Stored data:
______
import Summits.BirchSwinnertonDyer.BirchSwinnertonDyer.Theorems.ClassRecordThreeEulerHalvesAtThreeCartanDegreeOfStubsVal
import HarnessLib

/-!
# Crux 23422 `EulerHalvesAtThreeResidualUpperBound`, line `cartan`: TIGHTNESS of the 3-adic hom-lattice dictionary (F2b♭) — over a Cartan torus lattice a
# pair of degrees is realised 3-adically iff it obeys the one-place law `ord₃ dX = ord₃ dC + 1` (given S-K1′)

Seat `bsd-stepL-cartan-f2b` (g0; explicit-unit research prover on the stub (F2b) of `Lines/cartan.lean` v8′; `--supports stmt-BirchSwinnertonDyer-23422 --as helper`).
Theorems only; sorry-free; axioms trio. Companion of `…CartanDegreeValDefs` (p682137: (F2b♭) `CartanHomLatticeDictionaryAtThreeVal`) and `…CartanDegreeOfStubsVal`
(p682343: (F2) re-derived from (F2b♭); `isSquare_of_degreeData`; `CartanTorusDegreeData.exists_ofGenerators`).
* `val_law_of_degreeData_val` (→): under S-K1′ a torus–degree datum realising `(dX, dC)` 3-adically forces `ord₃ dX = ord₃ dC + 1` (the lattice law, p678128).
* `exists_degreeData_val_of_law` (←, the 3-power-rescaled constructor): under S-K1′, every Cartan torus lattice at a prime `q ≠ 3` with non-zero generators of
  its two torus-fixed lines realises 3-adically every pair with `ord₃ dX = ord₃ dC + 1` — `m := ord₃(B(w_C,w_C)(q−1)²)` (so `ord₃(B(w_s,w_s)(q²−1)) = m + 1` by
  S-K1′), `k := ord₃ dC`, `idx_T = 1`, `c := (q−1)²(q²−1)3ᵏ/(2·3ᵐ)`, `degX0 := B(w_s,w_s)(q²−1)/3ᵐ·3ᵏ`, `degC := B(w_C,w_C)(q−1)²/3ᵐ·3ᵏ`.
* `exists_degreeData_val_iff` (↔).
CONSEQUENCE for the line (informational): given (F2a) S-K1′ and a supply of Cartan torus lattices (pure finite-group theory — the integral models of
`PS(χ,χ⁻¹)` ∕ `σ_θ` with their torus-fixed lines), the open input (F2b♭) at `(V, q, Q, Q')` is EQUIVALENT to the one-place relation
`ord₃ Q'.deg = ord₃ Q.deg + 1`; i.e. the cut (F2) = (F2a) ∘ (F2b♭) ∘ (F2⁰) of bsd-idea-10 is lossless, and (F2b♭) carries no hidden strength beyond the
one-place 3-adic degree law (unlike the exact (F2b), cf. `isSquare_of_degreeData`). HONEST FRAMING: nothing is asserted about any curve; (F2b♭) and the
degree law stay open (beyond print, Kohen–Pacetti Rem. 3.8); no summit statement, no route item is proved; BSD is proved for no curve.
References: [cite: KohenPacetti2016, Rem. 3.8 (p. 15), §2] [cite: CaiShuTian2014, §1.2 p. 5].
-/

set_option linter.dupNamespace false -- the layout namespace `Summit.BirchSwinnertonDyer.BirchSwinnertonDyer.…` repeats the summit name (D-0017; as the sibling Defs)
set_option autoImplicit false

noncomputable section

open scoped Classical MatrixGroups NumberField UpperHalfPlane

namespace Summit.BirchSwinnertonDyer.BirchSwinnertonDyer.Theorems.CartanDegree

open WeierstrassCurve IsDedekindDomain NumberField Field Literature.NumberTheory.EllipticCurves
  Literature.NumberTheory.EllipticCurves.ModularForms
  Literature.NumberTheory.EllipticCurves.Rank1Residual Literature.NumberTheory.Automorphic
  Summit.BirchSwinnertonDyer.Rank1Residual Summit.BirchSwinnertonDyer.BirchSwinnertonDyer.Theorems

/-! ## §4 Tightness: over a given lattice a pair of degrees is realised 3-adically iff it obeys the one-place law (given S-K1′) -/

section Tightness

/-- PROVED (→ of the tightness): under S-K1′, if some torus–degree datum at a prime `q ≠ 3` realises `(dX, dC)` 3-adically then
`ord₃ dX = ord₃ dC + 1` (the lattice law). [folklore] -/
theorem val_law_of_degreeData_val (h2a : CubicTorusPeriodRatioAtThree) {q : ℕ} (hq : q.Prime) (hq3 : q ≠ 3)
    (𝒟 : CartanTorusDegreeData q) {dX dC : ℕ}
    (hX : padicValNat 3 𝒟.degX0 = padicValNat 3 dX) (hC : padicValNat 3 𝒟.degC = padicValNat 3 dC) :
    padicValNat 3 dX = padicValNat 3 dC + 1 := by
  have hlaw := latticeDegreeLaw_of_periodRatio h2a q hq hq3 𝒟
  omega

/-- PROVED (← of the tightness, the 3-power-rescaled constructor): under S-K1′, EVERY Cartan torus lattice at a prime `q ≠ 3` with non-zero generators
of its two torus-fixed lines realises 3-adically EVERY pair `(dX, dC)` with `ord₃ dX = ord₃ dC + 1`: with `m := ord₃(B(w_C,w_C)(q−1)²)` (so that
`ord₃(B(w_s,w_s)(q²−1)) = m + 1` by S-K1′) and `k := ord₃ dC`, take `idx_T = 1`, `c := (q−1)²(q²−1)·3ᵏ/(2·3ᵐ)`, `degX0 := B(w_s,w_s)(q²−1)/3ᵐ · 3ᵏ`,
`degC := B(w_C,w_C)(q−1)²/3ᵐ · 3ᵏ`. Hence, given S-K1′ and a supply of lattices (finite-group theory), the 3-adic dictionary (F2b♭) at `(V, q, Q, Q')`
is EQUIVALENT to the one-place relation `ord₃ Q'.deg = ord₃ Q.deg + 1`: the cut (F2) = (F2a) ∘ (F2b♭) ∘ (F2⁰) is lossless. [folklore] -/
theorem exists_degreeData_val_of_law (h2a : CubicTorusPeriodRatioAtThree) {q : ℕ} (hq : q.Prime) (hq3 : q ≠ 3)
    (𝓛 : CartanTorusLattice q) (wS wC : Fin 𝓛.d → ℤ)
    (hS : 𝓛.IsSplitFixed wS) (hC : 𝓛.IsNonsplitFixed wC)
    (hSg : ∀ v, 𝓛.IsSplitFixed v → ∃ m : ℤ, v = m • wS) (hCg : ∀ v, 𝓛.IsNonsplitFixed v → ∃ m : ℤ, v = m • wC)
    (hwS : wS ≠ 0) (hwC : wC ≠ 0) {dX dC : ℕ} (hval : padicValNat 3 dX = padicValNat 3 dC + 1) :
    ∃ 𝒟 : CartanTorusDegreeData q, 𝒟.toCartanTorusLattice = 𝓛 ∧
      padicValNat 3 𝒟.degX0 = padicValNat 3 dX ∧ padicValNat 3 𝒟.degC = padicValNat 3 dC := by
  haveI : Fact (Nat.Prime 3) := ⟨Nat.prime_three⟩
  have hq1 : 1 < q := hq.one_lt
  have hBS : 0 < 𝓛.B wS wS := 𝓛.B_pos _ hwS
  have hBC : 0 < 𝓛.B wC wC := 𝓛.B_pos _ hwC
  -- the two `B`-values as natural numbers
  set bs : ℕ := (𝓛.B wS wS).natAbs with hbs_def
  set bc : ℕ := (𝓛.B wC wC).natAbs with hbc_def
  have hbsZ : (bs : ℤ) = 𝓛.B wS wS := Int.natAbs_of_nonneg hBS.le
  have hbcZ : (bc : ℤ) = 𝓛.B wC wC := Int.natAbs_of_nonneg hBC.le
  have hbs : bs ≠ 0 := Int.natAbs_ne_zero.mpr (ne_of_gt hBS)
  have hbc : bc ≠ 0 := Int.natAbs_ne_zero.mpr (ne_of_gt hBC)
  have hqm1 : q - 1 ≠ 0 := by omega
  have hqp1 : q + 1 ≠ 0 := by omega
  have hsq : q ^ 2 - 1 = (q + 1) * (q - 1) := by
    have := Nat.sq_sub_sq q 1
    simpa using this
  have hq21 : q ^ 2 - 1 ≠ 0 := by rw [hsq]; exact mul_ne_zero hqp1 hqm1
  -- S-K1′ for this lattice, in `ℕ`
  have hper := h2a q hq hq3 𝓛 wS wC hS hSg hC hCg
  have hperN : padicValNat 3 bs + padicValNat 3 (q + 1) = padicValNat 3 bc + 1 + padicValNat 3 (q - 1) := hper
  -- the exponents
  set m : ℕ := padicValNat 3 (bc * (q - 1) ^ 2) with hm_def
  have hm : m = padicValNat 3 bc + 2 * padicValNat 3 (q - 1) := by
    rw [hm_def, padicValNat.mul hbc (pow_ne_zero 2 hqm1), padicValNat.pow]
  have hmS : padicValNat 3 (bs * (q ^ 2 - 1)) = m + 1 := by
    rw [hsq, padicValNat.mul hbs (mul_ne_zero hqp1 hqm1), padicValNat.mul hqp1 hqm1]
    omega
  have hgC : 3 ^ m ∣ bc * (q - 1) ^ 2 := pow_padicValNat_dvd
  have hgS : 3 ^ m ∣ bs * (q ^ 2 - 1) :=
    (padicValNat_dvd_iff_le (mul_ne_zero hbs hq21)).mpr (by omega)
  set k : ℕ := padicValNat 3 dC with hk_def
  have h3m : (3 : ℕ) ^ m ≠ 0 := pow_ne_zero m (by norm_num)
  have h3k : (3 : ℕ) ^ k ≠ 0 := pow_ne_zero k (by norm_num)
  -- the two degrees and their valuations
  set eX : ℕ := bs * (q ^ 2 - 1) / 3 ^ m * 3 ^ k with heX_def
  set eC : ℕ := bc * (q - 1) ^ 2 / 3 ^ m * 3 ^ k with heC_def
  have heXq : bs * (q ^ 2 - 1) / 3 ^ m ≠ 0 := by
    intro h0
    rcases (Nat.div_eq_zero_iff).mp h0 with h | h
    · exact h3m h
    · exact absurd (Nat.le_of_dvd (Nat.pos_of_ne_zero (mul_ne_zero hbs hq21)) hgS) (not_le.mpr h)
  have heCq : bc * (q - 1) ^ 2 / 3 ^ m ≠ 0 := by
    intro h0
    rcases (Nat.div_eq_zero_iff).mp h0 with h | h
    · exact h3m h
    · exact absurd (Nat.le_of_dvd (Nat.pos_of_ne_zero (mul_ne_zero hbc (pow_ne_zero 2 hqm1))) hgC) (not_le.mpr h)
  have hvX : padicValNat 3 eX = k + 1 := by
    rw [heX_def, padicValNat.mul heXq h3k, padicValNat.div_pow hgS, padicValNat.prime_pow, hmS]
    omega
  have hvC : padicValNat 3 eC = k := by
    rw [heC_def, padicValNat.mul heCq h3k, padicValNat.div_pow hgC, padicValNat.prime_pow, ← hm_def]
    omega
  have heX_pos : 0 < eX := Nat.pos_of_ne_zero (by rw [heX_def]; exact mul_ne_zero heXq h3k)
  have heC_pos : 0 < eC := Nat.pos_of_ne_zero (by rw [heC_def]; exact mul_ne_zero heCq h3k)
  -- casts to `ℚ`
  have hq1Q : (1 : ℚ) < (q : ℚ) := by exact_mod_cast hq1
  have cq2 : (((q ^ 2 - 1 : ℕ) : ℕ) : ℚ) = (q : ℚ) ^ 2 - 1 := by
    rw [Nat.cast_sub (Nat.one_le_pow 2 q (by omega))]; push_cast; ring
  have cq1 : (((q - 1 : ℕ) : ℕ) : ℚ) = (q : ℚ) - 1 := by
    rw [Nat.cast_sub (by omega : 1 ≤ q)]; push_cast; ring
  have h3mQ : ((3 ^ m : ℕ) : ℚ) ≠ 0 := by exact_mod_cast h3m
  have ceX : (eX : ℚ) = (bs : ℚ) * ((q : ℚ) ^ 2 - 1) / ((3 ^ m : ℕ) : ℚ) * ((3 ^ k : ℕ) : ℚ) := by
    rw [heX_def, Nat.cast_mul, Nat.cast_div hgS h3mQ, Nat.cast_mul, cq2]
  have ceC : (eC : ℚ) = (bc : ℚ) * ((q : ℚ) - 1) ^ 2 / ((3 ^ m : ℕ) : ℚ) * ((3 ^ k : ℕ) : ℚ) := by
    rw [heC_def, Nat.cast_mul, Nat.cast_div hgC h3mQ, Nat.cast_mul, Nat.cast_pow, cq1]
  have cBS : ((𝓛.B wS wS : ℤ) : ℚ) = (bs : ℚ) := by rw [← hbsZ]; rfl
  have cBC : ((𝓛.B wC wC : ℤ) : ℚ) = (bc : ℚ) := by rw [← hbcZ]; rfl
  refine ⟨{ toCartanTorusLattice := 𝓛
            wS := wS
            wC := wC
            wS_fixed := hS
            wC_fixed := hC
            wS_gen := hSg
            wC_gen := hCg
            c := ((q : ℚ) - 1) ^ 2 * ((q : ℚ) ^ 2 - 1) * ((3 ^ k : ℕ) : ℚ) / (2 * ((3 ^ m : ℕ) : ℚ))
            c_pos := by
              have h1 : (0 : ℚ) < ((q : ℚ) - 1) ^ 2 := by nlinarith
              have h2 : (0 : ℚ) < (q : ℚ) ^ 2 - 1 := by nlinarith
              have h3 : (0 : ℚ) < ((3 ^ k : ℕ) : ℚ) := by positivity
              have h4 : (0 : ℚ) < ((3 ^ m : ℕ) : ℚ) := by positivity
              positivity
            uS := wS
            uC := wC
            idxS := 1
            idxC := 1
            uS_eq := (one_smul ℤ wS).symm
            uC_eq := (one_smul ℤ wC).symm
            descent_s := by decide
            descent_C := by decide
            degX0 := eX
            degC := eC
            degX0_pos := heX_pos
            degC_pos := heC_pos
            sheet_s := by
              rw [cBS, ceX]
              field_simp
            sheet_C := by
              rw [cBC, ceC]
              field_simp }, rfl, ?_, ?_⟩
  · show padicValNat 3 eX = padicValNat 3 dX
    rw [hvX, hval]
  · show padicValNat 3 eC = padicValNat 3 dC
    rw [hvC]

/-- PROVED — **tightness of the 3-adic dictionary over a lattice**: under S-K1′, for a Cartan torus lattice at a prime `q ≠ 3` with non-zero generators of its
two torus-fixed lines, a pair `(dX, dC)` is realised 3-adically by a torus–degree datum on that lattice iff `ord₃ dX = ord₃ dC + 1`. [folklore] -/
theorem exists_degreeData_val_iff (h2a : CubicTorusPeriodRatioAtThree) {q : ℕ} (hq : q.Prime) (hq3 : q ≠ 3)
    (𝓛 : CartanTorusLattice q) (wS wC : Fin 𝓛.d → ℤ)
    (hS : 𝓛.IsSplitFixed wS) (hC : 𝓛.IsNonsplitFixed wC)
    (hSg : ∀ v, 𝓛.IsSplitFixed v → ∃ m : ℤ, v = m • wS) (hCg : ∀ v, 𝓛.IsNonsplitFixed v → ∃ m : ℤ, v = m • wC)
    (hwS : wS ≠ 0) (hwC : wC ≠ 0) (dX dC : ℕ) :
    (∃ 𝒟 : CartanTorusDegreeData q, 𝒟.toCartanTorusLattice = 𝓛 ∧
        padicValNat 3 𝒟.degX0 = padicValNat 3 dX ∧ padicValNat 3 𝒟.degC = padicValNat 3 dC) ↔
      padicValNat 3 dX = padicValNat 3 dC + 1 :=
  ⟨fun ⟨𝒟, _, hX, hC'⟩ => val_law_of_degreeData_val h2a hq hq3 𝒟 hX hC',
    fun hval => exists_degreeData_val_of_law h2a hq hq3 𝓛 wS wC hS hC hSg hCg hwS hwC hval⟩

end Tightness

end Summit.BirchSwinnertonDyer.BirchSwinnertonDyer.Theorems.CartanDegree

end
______
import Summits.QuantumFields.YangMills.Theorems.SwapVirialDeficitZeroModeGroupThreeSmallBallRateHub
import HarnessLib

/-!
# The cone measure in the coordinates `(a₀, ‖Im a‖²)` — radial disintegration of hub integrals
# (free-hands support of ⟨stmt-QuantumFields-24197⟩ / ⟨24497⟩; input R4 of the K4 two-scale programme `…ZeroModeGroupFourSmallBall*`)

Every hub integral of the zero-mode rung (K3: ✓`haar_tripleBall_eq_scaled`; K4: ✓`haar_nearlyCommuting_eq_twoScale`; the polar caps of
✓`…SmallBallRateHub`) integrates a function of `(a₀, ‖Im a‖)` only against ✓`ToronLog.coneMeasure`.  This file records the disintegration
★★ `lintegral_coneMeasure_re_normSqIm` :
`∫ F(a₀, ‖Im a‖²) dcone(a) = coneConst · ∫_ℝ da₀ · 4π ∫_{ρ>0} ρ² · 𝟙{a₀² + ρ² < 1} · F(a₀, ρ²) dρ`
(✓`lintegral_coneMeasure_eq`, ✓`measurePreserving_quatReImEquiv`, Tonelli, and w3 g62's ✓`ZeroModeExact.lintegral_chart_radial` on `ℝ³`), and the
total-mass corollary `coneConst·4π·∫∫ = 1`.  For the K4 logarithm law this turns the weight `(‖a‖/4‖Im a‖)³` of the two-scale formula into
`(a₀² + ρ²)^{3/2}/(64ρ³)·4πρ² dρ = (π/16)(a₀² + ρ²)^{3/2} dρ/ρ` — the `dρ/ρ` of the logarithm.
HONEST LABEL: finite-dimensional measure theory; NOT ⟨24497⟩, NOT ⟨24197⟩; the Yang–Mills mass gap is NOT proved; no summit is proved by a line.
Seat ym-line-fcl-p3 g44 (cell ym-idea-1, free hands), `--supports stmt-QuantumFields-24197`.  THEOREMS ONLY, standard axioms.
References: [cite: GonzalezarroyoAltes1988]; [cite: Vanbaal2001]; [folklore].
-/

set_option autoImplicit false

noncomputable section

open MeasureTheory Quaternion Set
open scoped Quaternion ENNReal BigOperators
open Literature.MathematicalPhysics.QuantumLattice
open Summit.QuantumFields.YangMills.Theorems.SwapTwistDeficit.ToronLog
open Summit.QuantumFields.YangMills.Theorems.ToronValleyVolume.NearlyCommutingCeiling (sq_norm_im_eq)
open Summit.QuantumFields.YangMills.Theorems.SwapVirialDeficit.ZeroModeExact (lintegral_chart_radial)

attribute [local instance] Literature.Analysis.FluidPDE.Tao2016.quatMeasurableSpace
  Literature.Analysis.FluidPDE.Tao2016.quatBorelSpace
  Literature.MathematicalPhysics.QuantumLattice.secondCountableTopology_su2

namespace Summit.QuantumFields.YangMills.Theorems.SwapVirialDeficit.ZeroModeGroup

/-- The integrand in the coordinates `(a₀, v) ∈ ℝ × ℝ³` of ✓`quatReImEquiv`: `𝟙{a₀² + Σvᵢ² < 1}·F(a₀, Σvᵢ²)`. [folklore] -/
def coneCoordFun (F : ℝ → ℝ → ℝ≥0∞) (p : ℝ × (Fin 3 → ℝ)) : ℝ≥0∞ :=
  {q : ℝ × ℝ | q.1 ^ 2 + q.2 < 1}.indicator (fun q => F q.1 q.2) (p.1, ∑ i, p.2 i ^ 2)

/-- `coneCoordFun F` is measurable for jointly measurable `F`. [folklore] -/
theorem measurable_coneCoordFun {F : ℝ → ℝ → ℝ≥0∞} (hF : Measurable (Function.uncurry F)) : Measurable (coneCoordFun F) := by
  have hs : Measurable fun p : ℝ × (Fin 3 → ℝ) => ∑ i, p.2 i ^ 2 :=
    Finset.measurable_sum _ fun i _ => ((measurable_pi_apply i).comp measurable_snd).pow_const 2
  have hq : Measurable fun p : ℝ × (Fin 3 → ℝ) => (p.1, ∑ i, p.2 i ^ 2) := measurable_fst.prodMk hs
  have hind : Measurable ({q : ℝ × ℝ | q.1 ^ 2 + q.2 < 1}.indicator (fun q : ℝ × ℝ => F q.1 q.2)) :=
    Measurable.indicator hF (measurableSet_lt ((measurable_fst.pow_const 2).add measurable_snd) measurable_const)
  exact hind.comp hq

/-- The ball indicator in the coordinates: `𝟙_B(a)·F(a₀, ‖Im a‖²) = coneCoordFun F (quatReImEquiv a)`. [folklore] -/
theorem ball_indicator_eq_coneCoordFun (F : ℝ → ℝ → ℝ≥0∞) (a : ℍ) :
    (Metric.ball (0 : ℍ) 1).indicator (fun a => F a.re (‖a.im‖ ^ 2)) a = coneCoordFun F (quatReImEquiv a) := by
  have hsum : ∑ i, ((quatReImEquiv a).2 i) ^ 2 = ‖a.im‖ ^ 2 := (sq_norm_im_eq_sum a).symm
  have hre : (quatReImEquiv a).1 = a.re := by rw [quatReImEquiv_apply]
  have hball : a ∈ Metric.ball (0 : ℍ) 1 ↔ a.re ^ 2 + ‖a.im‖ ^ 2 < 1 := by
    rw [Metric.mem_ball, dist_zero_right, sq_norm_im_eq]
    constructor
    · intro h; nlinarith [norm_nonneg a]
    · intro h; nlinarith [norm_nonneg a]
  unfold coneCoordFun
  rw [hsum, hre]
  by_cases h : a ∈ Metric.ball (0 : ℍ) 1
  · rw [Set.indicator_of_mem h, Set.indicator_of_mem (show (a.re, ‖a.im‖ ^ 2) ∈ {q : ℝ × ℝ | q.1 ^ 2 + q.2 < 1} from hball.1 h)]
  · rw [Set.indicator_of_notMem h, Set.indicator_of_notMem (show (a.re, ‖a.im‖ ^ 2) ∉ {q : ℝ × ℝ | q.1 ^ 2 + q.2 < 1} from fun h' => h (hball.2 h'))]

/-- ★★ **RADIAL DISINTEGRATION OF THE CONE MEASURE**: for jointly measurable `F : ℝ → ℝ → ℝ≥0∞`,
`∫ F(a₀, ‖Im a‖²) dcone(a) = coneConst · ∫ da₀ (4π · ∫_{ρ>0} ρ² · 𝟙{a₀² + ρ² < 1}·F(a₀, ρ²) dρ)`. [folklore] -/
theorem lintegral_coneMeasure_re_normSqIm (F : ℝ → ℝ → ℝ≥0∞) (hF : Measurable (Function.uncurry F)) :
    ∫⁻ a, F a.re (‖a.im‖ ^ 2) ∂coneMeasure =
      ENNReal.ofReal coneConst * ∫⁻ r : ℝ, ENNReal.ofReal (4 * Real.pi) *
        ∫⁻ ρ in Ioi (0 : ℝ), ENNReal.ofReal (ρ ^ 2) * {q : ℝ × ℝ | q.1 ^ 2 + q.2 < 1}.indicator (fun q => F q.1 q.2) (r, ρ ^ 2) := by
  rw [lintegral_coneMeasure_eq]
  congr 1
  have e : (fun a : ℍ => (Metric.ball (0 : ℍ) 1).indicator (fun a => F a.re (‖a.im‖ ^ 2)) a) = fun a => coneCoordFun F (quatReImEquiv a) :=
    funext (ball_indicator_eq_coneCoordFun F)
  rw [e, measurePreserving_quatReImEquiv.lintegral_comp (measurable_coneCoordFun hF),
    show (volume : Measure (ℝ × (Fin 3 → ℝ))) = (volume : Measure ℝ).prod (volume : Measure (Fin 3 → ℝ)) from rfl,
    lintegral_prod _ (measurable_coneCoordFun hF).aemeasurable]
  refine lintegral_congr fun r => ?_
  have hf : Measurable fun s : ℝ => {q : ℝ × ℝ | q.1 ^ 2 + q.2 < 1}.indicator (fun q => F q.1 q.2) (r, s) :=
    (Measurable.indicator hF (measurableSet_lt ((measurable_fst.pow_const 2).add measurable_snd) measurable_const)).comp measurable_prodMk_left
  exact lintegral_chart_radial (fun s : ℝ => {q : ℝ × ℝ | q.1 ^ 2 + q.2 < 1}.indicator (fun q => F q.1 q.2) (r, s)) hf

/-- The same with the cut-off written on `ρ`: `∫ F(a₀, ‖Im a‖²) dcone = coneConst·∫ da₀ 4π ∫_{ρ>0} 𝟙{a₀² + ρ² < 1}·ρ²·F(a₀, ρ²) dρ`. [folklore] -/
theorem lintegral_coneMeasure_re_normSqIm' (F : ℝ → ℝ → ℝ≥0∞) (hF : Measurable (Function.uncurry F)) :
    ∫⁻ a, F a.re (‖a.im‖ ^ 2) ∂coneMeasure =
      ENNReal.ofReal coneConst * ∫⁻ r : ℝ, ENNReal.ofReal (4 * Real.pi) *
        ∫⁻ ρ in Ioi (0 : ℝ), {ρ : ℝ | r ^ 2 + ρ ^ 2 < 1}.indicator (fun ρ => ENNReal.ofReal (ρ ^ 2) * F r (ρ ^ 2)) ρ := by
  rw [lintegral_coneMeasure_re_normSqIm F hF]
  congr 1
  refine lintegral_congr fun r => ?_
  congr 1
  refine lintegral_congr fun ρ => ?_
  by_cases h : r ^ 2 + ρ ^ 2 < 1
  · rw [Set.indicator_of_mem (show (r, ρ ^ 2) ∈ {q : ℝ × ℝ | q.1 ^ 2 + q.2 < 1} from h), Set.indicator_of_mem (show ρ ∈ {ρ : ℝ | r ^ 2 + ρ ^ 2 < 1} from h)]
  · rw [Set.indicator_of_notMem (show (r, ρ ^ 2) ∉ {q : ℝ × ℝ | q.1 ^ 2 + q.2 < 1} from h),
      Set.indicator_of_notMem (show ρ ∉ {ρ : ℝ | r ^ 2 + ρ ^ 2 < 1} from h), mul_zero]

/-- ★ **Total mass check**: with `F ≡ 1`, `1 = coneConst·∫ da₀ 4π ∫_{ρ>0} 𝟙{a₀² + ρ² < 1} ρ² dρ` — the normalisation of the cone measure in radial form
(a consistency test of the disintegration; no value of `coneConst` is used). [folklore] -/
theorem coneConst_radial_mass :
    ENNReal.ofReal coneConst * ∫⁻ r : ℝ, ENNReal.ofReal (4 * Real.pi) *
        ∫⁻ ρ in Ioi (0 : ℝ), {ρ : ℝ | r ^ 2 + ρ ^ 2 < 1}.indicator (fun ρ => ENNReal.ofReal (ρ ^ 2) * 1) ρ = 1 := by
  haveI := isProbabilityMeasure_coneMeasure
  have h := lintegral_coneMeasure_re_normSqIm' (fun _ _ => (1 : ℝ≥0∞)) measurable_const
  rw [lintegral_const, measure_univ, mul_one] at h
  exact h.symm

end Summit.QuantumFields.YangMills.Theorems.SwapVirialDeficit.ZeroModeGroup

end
______
*Task details:*
Scan the entries above and show each line that contains the word "beyond".

*Reply to the exercise:*
`ord₃ Q'.deg = ord₃ Q.deg + 1`; i.e. the cut (F2) = (F2a) ∘ (F2b♭) ∘ (F2⁰) of bsd-idea-10 is lossless, and (F2b♭) carries no hidden strength beyond the
degree law stay open (beyond print, Kohen–Pacetti Rem. 3.8); no summit statement, no route item is proved; BSD is proved for no curve.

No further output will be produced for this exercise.